Count every line in the following entries where the word "onExc" appears. Give the count alone.

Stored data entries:
>>

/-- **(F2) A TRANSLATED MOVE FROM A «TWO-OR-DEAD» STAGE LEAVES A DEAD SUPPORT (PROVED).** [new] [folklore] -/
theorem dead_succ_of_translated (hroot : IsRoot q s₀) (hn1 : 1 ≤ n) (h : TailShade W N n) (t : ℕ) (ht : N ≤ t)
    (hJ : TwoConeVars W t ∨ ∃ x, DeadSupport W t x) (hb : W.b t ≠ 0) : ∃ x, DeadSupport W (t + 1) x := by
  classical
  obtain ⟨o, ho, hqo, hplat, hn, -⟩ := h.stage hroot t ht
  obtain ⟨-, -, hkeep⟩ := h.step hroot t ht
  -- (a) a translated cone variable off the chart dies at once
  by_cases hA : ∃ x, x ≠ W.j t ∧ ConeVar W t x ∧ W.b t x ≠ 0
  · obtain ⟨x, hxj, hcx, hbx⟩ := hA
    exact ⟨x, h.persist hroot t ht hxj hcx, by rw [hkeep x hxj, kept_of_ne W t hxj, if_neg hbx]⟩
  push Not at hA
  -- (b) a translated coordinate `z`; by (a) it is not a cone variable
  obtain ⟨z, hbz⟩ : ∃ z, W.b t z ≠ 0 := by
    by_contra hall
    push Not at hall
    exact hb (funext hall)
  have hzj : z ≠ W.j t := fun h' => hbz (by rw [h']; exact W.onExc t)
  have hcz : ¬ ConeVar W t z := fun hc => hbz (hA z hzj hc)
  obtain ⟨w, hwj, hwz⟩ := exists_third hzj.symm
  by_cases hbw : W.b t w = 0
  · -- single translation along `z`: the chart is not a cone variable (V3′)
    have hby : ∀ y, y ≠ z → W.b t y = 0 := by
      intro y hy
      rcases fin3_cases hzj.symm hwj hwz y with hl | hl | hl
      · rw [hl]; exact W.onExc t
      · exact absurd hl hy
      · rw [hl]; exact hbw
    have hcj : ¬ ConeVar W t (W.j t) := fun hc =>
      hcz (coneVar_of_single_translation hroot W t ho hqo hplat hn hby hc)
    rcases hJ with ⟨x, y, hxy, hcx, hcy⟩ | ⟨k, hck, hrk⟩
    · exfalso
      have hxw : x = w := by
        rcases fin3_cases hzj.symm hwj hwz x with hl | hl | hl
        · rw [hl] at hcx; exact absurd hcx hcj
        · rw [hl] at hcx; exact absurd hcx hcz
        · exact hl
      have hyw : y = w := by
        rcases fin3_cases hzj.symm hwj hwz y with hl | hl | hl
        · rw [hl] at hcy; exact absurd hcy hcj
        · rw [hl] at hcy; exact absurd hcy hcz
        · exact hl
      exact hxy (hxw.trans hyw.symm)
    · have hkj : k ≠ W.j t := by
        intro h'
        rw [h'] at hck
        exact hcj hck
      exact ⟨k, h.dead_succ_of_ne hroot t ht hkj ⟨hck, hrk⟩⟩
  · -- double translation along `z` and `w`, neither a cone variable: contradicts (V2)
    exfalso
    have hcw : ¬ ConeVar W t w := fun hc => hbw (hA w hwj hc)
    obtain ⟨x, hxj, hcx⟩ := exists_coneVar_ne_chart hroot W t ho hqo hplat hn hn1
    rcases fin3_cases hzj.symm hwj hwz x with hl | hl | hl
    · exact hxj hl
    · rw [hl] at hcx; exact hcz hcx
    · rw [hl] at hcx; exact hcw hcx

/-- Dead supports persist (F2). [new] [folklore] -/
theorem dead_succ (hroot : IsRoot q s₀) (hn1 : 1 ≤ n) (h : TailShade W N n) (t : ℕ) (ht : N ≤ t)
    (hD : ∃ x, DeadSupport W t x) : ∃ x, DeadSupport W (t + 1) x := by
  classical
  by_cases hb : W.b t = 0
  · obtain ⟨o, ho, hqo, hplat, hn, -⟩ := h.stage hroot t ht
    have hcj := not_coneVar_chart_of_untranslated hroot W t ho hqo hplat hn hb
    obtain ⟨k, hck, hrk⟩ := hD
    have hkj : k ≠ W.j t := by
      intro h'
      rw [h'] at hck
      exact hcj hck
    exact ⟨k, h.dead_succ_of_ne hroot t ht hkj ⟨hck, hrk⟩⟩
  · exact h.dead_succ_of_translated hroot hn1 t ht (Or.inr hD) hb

<<

◆ **Answer box**: 2